The unavailability of end-to-end connectivity in emergent wireless mobile networks is extremely disruptive for IP protocols. In fact, even in simpler cases of spontaneous wireless networks where end-to-end connectivity exists, such networks are still disruptive for the standard IP protocol stack, as many protocols rely on atomic link-local services (such as link-local multicast/broadcast), while these services are inherently unavailable in such networks due to their opportunistic, wireless multihop nature. In this domain, we characterize the achievable performance in such IP-disruptive networks and to actively contribute to the design of new, deployable IP protocols that can tolerate these disruptions, while performing well enough compared to what is theoretically achievable and remaining interoperable with the rest of the Internet. Spontaneous wireless networking is also a key aspect of the Internet of Things (IoT). The IoT is indeed expected to massively use this networking paradigm to gradually connect billions of new devices to the Internet, and drastically increase communication without human source or destination –  to the point where the amount of such communications will dwarf communications involving humans.

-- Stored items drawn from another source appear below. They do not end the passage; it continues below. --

import Literature.Barriers.CriticalPhenomena.RigorousRGSmallParameterTorusBump
import Literature.Barriers.CriticalPhenomena.RigorousRGSmallParameterLocalMonomials
import Literature.Barriers.CriticalPhenomena.RigorousRGSmallParameterLatticeLeibniz
import HarnessLib

/-!
# `RigorousRGSmallParameter` (Slade, Theorem 1.4.1): the lattice cutoff — coordinate products
# `χ₁(x) = ∏_j b_j(x_j)`, slot products `χ(z) = ∏_k χ₁(z_k)`, factorisation of finite differences
# and `|∇^β χ_z| ≤ ρ^{|β|}` ([BS-rg-loc] §3.3, cutoff `χ_t` of Lemma 3.3.1)

Companion ("proof architecture") file of
`Literature/Barriers/CriticalPhenomena/RigorousRGSmallParameter.lean` (Loc norm-estimates layer,
[BS-rg-loc] §3.3). In the proof of Lemma 3.3.1, "`χ_t`" is "a function of `p` variables, which
takes the value `1` if each variable lies in `X`, and the value `0` if any variable lies in
`ℤ^d ∖ X_{2t}`", and its lattice derivatives are bounded by `(c₀t^{-1}R^{-1})^{|β|}` per difference.
This file PROVES the structural facts making such bounds multiplicative: finite differences along
unit steps of a product over coordinates act coordinatewise (`fdiffs_coordProd`), a difference
programme on a product over the slots of a sequence acts slotwise (`napply_slotProd`), and hence a
cutoff assembled from one-dimensional bumps `b_j` with `|D_l b_j| ≤ ρ^{|l|}` (`…TorusBump`)
satisfies `|∇^β χ_z| ≤ ρ^{|β|}` for every programme with at most `K` differences per slot
(`abs_napply_slotProd_le`). All PROVED, 0 sorry:

* Part B (coordinates): `dirsAt`, `dirsAt_cons`, `sum_length_dirsAt`, `coordProd`,
  **`fdiffs_coordProd`**, **`abs_fdiffs_coordProd_le`**;
* Part C (slots): `slotProd`, `update_succ`, **`diffOp_slotProd`**, `progAt`, `progAt_cons`,
  `length_progAt` (`= countAt`), **`napply_slotProd`**, `napply_eq_zero_of_le_slot`,
  `abs_slotProd_le`, `sum_countAt_eq_length`, **`abs_napply_slotProd_le`**.

Sources: D. C. Brydges, G. Slade, *A renormalisation group method. II. Approximation by local
polynomials*, J. Stat. Phys. 159 (2015) 461–491, arXiv:1403.7253, §3.3 (proof of Lemma 3.3.1),
TeX-source numbering; the lattice product rules are folklore.

## References

* [BrydgesSlade2015RGII] D. C. Brydges, G. Slade, *A renormalisation group method. II.
  Approximation by local polynomials*, J. Stat. Phys. **159** (2015) 461–491, arXiv:1403.7253.
-/

noncomputable section

namespace Literature.Barriers.CriticalPhenomena

namespace LongRangePhi4

namespace Loc

open Finset Tphi RGNorm LocalPoly Bump Literature.Probability.LatticeModels

variable {d M n : ℕ}

/-! ### Part B: products over coordinates -/

/-- The directions of a step list falling on coordinate `j` (in order). [folklore] -/
def dirsAt (j : Fin d) (L : List (Fin d × Bool)) : List Bool := (L.filter fun s => s.1 = j).map Prod.snd

/-- No steps, no directions. [folklore] -/
@[simp] theorem dirsAt_nil (j : Fin d) : dirsAt j ([] : List (Fin d × Bool)) = [] := rfl

/-- `dirsAt` on a cons. [folklore] -/
theorem dirsAt_cons (j : Fin d) (s : Fin d × Bool) (L : List (Fin d × Bool)) :
    dirsAt j (s :: L) = if s.1 = j then s.2 :: dirsAt j L else dirsAt j L := by
  unfold dirsAt
  rw [List.filter_cons]
  by_cases h : s.1 = j <;> simp [h]

/-- `Σ_j |dirsAt j L| = |L|`. [folklore] -/
theorem sum_length_dirsAt (L : List (Fin d × Bool)) : ∑ j, (dirsAt j L).length = L.length := by
  induction L with
  | nil => simp
  | cons s L ih =>
      simp only [dirsAt_cons, List.length_cons]
      rw [show (fun j => (if s.1 = j then s.2 :: dirsAt j L else dirsAt j L).length) =
          fun j => (dirsAt j L).length + if s.1 = j then 1 else 0 from funext fun j => by split_ifs <;> simp,
        Finset.sum_add_distrib, ih, Finset.sum_ite_eq]
      simp

/-- The product of one-coordinate functions `χ₁(x) = ∏_j b_j(x_j)`. [folklore] -/
def coordProd (b : Fin d → ZMod M → ℝ) : TorusSite d M → ℝ := fun x => ∏ j, b j (x j)

/-- **Differences of a coordinate product factorise over the coordinates**:
`∇^L(∏_j b_j(x_j)) = ∏_j (D_{dirsAt j L} b_j)(x_j)`. [folklore] -/
theorem fdiffs_coordProd (b : Fin d → ZMod M → ℝ) : ∀ L : List (Fin d × Bool),
    fdiffs (L.map (unitStep d M)) (coordProd b) = coordProd fun j => dirDiffs (dirsAt j L) (b j)
  | [] => by simp [dirDiffs]
  | s :: L => by
      rw [List.map_cons, fdiffs_cons, fdiffs_coordProd b L]
      funext x
      set b' : Fin d → ZMod M → ℝ := fun j => dirDiffs (dirsAt j L) (b j) with hb'
      have hstep : ∀ j, (x + unitStep d M s) j = x j + (if j = s.1 then (if s.2 then 1 else -1) else 0) := by
        intro j
        simp only [unitStep, Pi.add_apply, Pi.single_apply]
      -- split off the factor `s.1`
      have hL : coordProd b' (x + unitStep d M s) =
          b' s.1 (x s.1 + (if s.2 then 1 else -1)) * ∏ j ∈ univ.erase s.1, b' j (x j) := by
        unfold coordProd
        rw [← Finset.mul_prod_erase _ _ (Finset.mem_univ s.1)]
        congr 1
        · rw [hstep, if_pos rfl]
        · refine Finset.prod_congr rfl fun j hj => ?_
          rw [hstep, if_neg (Finset.ne_of_mem_erase hj), add_zero]
      have hR : coordProd b' x = b' s.1 (x s.1) * ∏ j ∈ univ.erase s.1, b' j (x j) := by
        unfold coordProd
        rw [← Finset.mul_prod_erase _ _ (Finset.mem_univ s.1)]
      have hN : coordProd (fun j => dirDiffs (dirsAt j (s :: L)) (b j)) x =
          dirDiff s.2 (b' s.1) (x s.1) * ∏ j ∈ univ.erase s.1, b' j (x j) := by
        unfold coordProd
        rw [← Finset.mul_prod_erase _ _ (Finset.mem_univ s.1)]
        congr 1
        · show dirDiffs (dirsAt s.1 (s :: L)) (b s.1) (x s.1) = _
          rw [dirsAt_cons, if_pos rfl]; rfl
        · refine Finset.prod_congr rfl fun j hj => ?_
          show dirDiffs (dirsAt j (s :: L)) (b j) (x j) = b' j (x j)
          rw [dirsAt_cons, if_neg (Finset.ne_of_mem_erase hj).symm]
      rw [hL, hR, hN]
      simp only [dirDiff]
      ring

/-- **`|∇^L χ₁| ≤ ρ^{|L|}`** when every coordinate factor obeys `|D_l b_j| ≤ ρ^{|l|}` for `|l| ≤ K` and
at most `K` steps fall on each coordinate. [folklore] -/
theorem abs_fdiffs_coordProd_le {b : Fin d → ZMod M → ℝ} {ρ : ℝ} {K : ℕ}
    (hb : ∀ j (l : List Bool) y, l.length ≤ K → |dirDiffs l (b j) y| ≤ ρ ^ l.length)
    (L : List (Fin d × Bool)) (hK : ∀ j, (dirsAt j L).length ≤ K) (x : TorusSite d M) :
    |fdiffs (L.map (unitStep d M)) (coordProd b) x| ≤ ρ ^ L.length := by
  rw [fdiffs_coordProd]
  unfold coordProd
  rw [Finset.abs_prod, ← sum_length_dirsAt L, ← Finset.prod_pow_eq_pow_sum]
  exact Finset.prod_le_prod (fun j _ => abs_nonneg _) fun j _ => hb j _ _ (hK j)

/-! ### Part C: products over the slots of a sequence -/

/-- The slot product `∏_k F_k(z_k)` of one-point functions indexed by the slot. [folklore] -/
def slotProd : (ℕ → TorusSite d M → ℝ) → List (TorusSite d M × Fin n) → ℝ
  | _, [] => 1
  | F, q :: z => F 0 q.1 * slotProd (fun k => F (k + 1)) z

/-- The empty slot product. [folklore] -/
@[simp] theorem slotProd_nil (F : ℕ → TorusSite d M → ℝ) : slotProd (n := n) F [] = 1 := rfl

/-- The slot product on a cons. [folklore] -/
theorem slotProd_cons (F : ℕ → TorusSite d M → ℝ) (q : TorusSite d M × Fin n) (z : List (TorusSite d M × Fin n)) :
    slotProd F (q :: z) = F 0 q.1 * slotProd (fun k => F (k + 1)) z := rfl

/-- Shifting the successor-indexed family. [folklore] -/
theorem update_succ (F : ℕ → TorusSite d M → ℝ) (k : ℕ) (G : TorusSite d M → ℝ) :
    (fun k' => Function.update F (k + 1) G (k' + 1)) = Function.update (fun k' => F (k' + 1)) k G := by
  funext k'
  by_cases h : k' = k
  · subst h; simp
  · rw [Function.update_of_ne (by omega), Function.update_of_ne h]

/-- **One difference on a slot product** acts on the factor of that slot. [folklore] -/
theorem diffOp_slotProd (s : TorusSite d M) : ∀ (z : List (TorusSite d M × Fin n)) (k : ℕ) (F : ℕ → TorusSite d M → ℝ),
    k < z.length → diffOp k s (slotProd F) z = slotProd (Function.update F k (fun x => F k (x + s) - F k x)) z
  | [], k, F, h => by simp at h
  | q :: z, 0, F, _ => by
      simp only [diffOp, shiftAt, List.modify_zero_cons, slotProd_cons, Function.update_self]
      rw [show (fun k => Function.update F 0 (fun x => F 0 (x + s) - F 0 x) (k + 1)) = fun k => F (k + 1) from
        funext fun k => Function.update_of_ne (by omega) _ _]
      ring
  | q :: z, k + 1, F, h => by
      have ih := diffOp_slotProd s z k (fun k' => F (k' + 1)) (by simpa using h)
      simp only [diffOp, shiftAt, List.modify_succ_cons, slotProd_cons] at ih ⊢
      rw [Function.update_of_ne (by omega), update_succ, ← ih]
      ring

/-- The accumulated one-point operator of a programme at slot `k`. [folklore] -/
def progAt (k : ℕ) (β : List (ℕ × (Fin d × Bool))) : List (Fin d × Bool) := (β.filter fun q => q.1 = k).map Prod.snd

/-- `progAt` on a cons. [folklore] -/
theorem progAt_cons (k : ℕ) (q : ℕ × (Fin d × Bool)) (β : List (ℕ × (Fin d × Bool))) :
    progAt k (q :: β) = if q.1 = k then q.2 :: progAt k β else progAt k β := by
  unfold progAt; rw [List.filter_cons]; by_cases h : q.1 = k <;> simp [h]

/-- `|progAt k β| = countAt k β`. [folklore] -/
theorem length_progAt (k : ℕ) (β : List (ℕ × (Fin d × Bool))) : (progAt k β).length = countAt k β := by
  induction β with
  | nil => simp [progAt, countAt]
  | cons q β ih =>
      rw [progAt_cons]
      unfold countAt at ih ⊢
      simp only [List.map_cons, List.count_cons]
      by_cases h : q.1 = k
      · simp [h, ih]
      · rw [if_neg h]; simp [h, ih]

/-- **A programme on a slot product** acts slotwise: `∇^β(∏_k F_k(z_k)) = ∏_k (∇^{progAt k β}F_k)(z_k)`
(all slots of `β` below `|z|`). [folklore] -/
theorem napply_slotProd (F : ℕ → TorusSite d M → ℝ) : ∀ (β : List (ℕ × (Fin d × Bool))) (z : List (TorusSite d M × Fin n)),
    (∀ q ∈ β, q.1 < z.length) →
      napply (unitStep d M) β (slotProd F) z = slotProd (fun k => fdiffs ((progAt k β).map (unitStep d M)) (F k)) z
  | [], z, _ => by simp [progAt]
  | q :: β, z, h => by
      rw [napply_cons]
      simp only [diffOp]
      have hβ : ∀ q' ∈ β, q'.1 < z.length := fun q' hq' => h q' (List.mem_cons_of_mem _ hq')
      rw [napply_slotProd F β _ (by simpa using hβ), napply_slotProd F β z hβ]
      have hq : q.1 < z.length := h q (by simp)
      have e := diffOp_slotProd (n := n) (unitStep d M q.2) z q.1 (fun k => fdiffs ((progAt k β).map (unitStep d M)) (F k)) hq
      simp only [diffOp] at e
      rw [e]
      congr 1
      funext k
      by_cases hk : k = q.1
      · subst hk
        rw [Function.update_self, progAt_cons, if_pos rfl, List.map_cons, fdiffs_cons]
      · rw [Function.update_of_ne hk, progAt_cons, if_neg (Ne.symm hk)]

/-- A programme touching a slot beyond the sequence kills it. [folklore] -/
theorem napply_eq_zero_of_le_slot (g : List (TorusSite d M × Fin n) → ℝ) :
    ∀ (β : List (ℕ × (Fin d × Bool))) (z : List (TorusSite d M × Fin n)), (∃ q ∈ β, z.length ≤ q.1) →
      napply (unitStep d M) β g z = 0
  | [], z, h => by simp at h
  | q :: β, z, h => by
      rw [napply_cons]
      simp only [diffOp]
      by_cases hq : z.length ≤ q.1
      · have : shiftAt q.1 (unitStep d M q.2) z = z := by
          unfold shiftAt
          exact List.modify_eq_self hq
        rw [this, sub_self]
      · obtain ⟨q', hq', h'⟩ := h
        rcases List.mem_cons.1 hq' with rfl | hmem
        · exact absurd h' hq
        · rw [napply_eq_zero_of_le_slot g β _ ⟨q', hmem, by simpa using h'⟩,
            napply_eq_zero_of_le_slot g β z ⟨q', hmem, h'⟩, sub_self]

/-- **Bound for slot products**: `|∏_k G_k(z_k)| ≤ ∏_{k<|z|} g_k`. [folklore] -/
theorem abs_slotProd_le : ∀ (G : ℕ → TorusSite d M → ℝ) (g : ℕ → ℝ) (z : List (TorusSite d M × Fin n)),
    (∀ k x, |G k x| ≤ g k) → |slotProd G z| ≤ ∏ k ∈ range z.length, g k
  | G, g, [], _ => by simp
  | G, g, q :: z, h => by
      rw [slotProd_cons, abs_mul, List.length_cons, Finset.prod_range_succ', ]
      rw [mul_comm]
      refine mul_le_mul (abs_slotProd_le _ (fun k => g (k + 1)) z fun k x => h (k + 1) x) (h 0 _) (abs_nonneg _) ?_
      exact Finset.prod_nonneg fun k _ => (abs_nonneg _).trans (h (k + 1) (q.1))

/-- `Σ_{k<|z|} countAt k β = |β|` when all slots of `β` are below `|z|`. [folklore] -/
theorem sum_countAt_eq_length (β : List (ℕ × (Fin d × Bool))) (r : ℕ) (h : ∀ q ∈ β, q.1 < r) :
    ∑ k ∈ range r, countAt k β = β.length := by
  induction β with
  | nil => simp [countAt]
  | cons q β ih =>
      have h' : ∀ q' ∈ β, q'.1 < r := fun q' hq' => h q' (List.mem_cons_of_mem _ hq')
      unfold countAt at ih ⊢
      simp only [List.map_cons, List.count_cons, beq_iff_eq, Finset.sum_add_distrib, ih h', List.length_cons]
      congr 1
      rw [Finset.sum_ite_eq (range r) q.1 (fun _ => 1), if_pos (Finset.mem_range.2 (h q (by simp)))]

/-- **`|∇^β χ_z| ≤ ρ^{|β|}`** for the slot product `χ = ∏_k χ₁(z_k)` of a one-point function with
`|∇^L χ₁| ≤ ρ^{|L|}` whenever at most `K` steps fall on each coordinate, for every programme `β`
with at most `K` differences per slot. [folklore] -/
theorem abs_napply_slotProd_le {χ₁ : TorusSite d M → ℝ} {ρ : ℝ} (hρ : 0 ≤ ρ) {K : ℕ}
    (hχ : ∀ (L : List (Fin d × Bool)) x, (∀ j, (dirsAt j L).length ≤ K) → |fdiffs (L.map (unitStep d M)) χ₁ x| ≤ ρ ^ L.length)
    (β : List (ℕ × (Fin d × Bool))) (hK : ∀ k, countAt k β ≤ K) (z : List (TorusSite d M × Fin n)) :
    |napply (unitStep d M) β (slotProd fun _ => χ₁) z| ≤ ρ ^ β.length := by
  by_cases hz : ∀ q ∈ β, q.1 < z.length
  · rw [napply_slotProd _ β z hz]
    have hdirs : ∀ k j, (dirsAt j (progAt k β)).length ≤ K := by
      intro k j
      refine le_trans ?_ (hK k)
      rw [← length_progAt]
      unfold dirsAt
      exact (List.length_map _).le.trans (List.length_filter_le _ _)
    refine (abs_slotProd_le _ (fun k => ρ ^ (progAt k β).length) z fun k x => ?_).trans ?_
    · simpa using hχ (progAt k β) x (hdirs k)
    · rw [Finset.prod_pow_eq_pow_sum]
      simp only [length_progAt]
      rw [sum_countAt_eq_length β z.length hz]
  · push Not at hz
    obtain ⟨q, hq, h⟩ := hz
    rw [napply_eq_zero_of_le_slot _ β z ⟨q, hq, h⟩, abs_zero]
    positivity

end Loc

end LongRangePhi4

end Literature.Barriers.CriticalPhenomena
/-! ## §6 Composition — the crux BY NAME from the six stubs (sorry-free) -/

/-- **COMPOSITION.** From a family `q` of locally uniform pairing-ratio limits (Stub 1) and the asymptotic lattice
invariance under the unit inversion (Stub 2) — translation invariance, continuity, the pinned two-point and scaling
limits being supplied by the provable Stubs 3–6, rotations by the landed `HyperoctahedralRP` rigidity, dilations by
the exact identity `pairingRatio_smul` — the normalised family `normalise q` is Möbius covariant with weight `0` and
is still the locally uniform limit of the ratios on non-coincident configurations; this is
`Summit.CriticalPhenomena.Ising3DConformalLimit.Theses.LinkingParityCircles.SpinRatioMoebius` by name. -/
theorem SpinRatioMoebius_of :
    Sig.stub_ratioLimitExists → Sig.stub_ratioInversion → Sig.stub_cellLimitTranslate →
      Sig.stub_cellLimitContinuous → Sig.stub_twoPointOfRatioLimit → Sig.stub_scalingLimitOfRatioLimit →
      Summit.CriticalPhenomena.Ising3DConformalLimit.Theses.LinkingParityCircles.SpinRatioMoebius := by
  intro hL hI hT hC h5 h6
  obtain ⟨q, hq⟩ := sig_ratioLimitExists_iff.1 hL
  have hI' := sig_ratioInversion_iff.1 hI
  refine ⟨normalise q, ⟨⟨?_, ?_⟩, ?_, ?_⟩, ?_⟩
  · -- translations (free)
    intro n v x
    have hφ : Function.Injective (fun y : EuclideanSpace ℝ (Fin 3) => y + v) := add_left_injective v
    by_cases h : Even n ∧ x ∈ NonCoincident 3 n
    · obtain ⟨⟨m, rfl⟩, hx⟩ := h
      have hxv : (fun i => x i + v) ∈ NonCoincident 3 (m + m) := (comp_mem_nonCoincident_iff hφ x).2 hx
      rw [normalise_of_pos ⟨m, rfl⟩ hxv, normalise_of_pos ⟨m, rfl⟩ hx]
      exact ratioLimit_translate hT (hq m) v hx
    · have h' : ¬ (Even n ∧ (fun i => x i + v) ∈ NonCoincident 3 n) := fun hh =>
        h ⟨hh.1, (comp_mem_nonCoincident_iff hφ x).1 hh.2⟩
      rw [normalise_of_neg h', normalise_of_neg h]
  · -- linear isometries (free: HyperoctahedralRP rigidity)
    intro n A x
    by_cases h : Even n ∧ x ∈ NonCoincident 3 n
    · obtain ⟨⟨m, rfl⟩, hx⟩ := h
      have hAx : (fun i => A (x i)) ∈ NonCoincident 3 (m + m) := (comp_mem_nonCoincident_iff A.injective x).2 hx
      rw [normalise_of_pos ⟨m, rfl⟩ hAx, normalise_of_pos ⟨m, rfl⟩ hx]
      exact ratioLimit_rotate hT hC h5 h6 hq m A hx
    · have h' : ¬ (Even n ∧ (fun i => A (x i)) ∈ NonCoincident 3 n) := fun hh =>
        h ⟨hh.1, (comp_mem_nonCoincident_iff A.injective x).1 hh.2⟩
      rw [normalise_of_neg h', normalise_of_neg h]
  · -- dilations, weight 0 (free)
    intro n c hc x
    have hc1 : c ^ (-(n : ℝ) * 0) = 1 := by
      rw [mul_zero, Real.rpow_zero]
    rw [hc1, one_mul]
    have hφ : Function.Injective (fun y : EuclideanSpace ℝ (Fin 3) => c • y) := smul_right_injective _ hc.ne'
    by_cases h : Even n ∧ x ∈ NonCoincident 3 n
    · obtain ⟨⟨m, rfl⟩, hx⟩ := h
      have hcx : (fun i => c • x i) ∈ NonCoincident 3 (m + m) := (comp_mem_nonCoincident_iff hφ x).2 hx
      rw [normalise_of_pos ⟨m, rfl⟩ hcx, normalise_of_pos ⟨m, rfl⟩ hx]
      exact limit_smul_eq (hq m) hc hx hcx
    · have h' : ¬ (Even n ∧ (fun i => c • x i) ∈ NonCoincident 3 n) := fun hh =>
        h ⟨hh.1, (comp_mem_nonCoincident_iff hφ x).1 hh.2⟩
      rw [normalise_of_neg h', normalise_of_neg h]
  · -- the unit inversion, weight 0 (Stub 2)
    intro n x hx0
    have hw : (∏ i : Fin n, ‖x i‖ ^ (2 * (0 : ℝ))) = 1 := by
      simp
    rw [hw, one_mul]
    have hφ : Function.Injective (EuclideanGeometry.inversion (0 : EuclideanSpace ℝ (Fin 3)) 1) :=
      EuclideanGeometry.inversion_injective _ one_ne_zero
    by_cases h : Even n ∧ x ∈ NonCoincident 3 n
    · obtain ⟨⟨m, rfl⟩, hx⟩ := h
      have hix : (fun i => EuclideanGeometry.inversion 0 1 (x i)) ∈ NonCoincident 3 (m + m) :=
        (comp_mem_nonCoincident_iff hφ x).2 hx
      rw [normalise_of_pos ⟨m, rfl⟩ hix, normalise_of_pos ⟨m, rfl⟩ hx]
      exact limit_eq_of_asymptotic (hq m) hx hix (hI' m x hx hx0)
    · have h' : ¬ (Even n ∧ (fun i => EuclideanGeometry.inversion 0 1 (x i)) ∈ NonCoincident 3 n) := fun hh =>
        h ⟨hh.1, (comp_mem_nonCoincident_iff hφ x).1 hh.2⟩
      rw [normalise_of_neg h', normalise_of_neg h]
  · -- the convergence clause survives the normalisation (values changed only off the even non-coincident locus)
    intro m
    exact (hq m).congr_right fun x hx => (normalise_of_pos ⟨m, rfl⟩ hx).symm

Large scale user environment automation require communication protocols optimized to eciently leverage the heterogeneous and unreliable wireless vicinity (the scope of which may vary according to the application). In fact, extreme constraints in terms of cost, CPU, battery and memory capacities are typically experienced on a substantial fraction of IoT devices. We expect that such constraints will not vanish any time soon for two reasons. On one hand the progress made over the last decade concerning the cost/ performance ratio for such small devices is quite disappointing, and Moore’s law does not seem to apply to this type of devices. On the other hand, the ultimate goal of the IoT is ubiquitous Internet connectivity between devices as tiny as dust particles, which is likely to continuously push these constraints towards extremes. These constraints actually require to redesign not only the network protocol stack running on these devices, but also the software platform powering these machines. In this context, we contribute to the design of novel network protocols and adequate software platforms, optimized to these constraints while remaining compatible with legacy Internet.